Assignment
Restrict the output to the lines below starting at the one that contains "polynomial-time ideal-indicator relation" and ending at the one that contains "set n := decodeNat (fstF x) with hn", and restate them word for word, both ends included.

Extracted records
========================================

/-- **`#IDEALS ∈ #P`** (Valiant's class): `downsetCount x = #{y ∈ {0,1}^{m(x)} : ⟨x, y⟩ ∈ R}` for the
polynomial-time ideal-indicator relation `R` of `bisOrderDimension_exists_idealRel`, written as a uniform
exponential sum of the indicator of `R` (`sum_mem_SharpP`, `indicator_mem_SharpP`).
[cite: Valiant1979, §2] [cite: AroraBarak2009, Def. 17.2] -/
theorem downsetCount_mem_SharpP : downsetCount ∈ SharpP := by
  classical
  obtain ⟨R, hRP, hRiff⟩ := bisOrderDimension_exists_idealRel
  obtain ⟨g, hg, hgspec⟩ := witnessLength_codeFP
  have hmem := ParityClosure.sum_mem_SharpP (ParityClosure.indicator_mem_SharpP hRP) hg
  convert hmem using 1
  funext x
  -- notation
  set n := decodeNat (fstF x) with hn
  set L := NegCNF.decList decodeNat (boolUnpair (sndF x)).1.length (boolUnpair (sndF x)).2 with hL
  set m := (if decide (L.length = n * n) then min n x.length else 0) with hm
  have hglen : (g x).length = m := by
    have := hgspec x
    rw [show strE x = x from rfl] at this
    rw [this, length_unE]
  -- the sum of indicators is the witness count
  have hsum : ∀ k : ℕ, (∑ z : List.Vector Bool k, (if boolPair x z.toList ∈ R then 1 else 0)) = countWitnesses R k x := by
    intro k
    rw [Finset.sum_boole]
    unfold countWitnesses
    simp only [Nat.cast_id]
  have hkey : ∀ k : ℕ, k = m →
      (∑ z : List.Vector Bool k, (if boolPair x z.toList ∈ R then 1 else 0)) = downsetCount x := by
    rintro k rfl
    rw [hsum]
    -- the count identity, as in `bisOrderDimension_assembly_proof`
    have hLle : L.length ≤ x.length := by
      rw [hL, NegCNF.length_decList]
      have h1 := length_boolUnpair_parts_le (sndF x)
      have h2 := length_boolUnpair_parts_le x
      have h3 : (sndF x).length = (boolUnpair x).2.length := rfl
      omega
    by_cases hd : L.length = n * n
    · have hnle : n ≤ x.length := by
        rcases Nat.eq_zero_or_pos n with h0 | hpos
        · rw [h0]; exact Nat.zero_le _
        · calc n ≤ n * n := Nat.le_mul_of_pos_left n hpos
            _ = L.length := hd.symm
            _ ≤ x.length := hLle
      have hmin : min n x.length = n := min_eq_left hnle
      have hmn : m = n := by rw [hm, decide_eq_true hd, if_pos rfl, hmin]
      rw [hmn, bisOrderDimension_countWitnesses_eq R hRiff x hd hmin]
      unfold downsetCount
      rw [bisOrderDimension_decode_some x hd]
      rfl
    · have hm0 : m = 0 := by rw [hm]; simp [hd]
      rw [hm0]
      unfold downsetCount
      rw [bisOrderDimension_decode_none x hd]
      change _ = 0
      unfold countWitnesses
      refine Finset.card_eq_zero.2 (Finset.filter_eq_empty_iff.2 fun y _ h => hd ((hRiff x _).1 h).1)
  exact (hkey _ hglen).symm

========================================

Response area
polynomial-time ideal-indicator relation `R` of `bisOrderDimension_exists_idealRel`, written as a uniform
exponential sum of the indicator of `R` (`sum_mem_SharpP`, `indicator_mem_SharpP`).
[cite: Valiant1979, §2] [cite: AroraBarak2009, Def. 17.2] -/
theorem downsetCount_mem_SharpP : downsetCount ∈ SharpP := by
  classical
  obtain ⟨R, hRP, hRiff⟩ := bisOrderDimension_exists_idealRel
  obtain ⟨g, hg, hgspec⟩ := witnessLength_codeFP
  have hmem := ParityClosure.sum_mem_SharpP (ParityClosure.indicator_mem_SharpP hRP) hg
  convert hmem using 1
  funext x
  -- notation
  set n := decodeNat (fstF x) with hn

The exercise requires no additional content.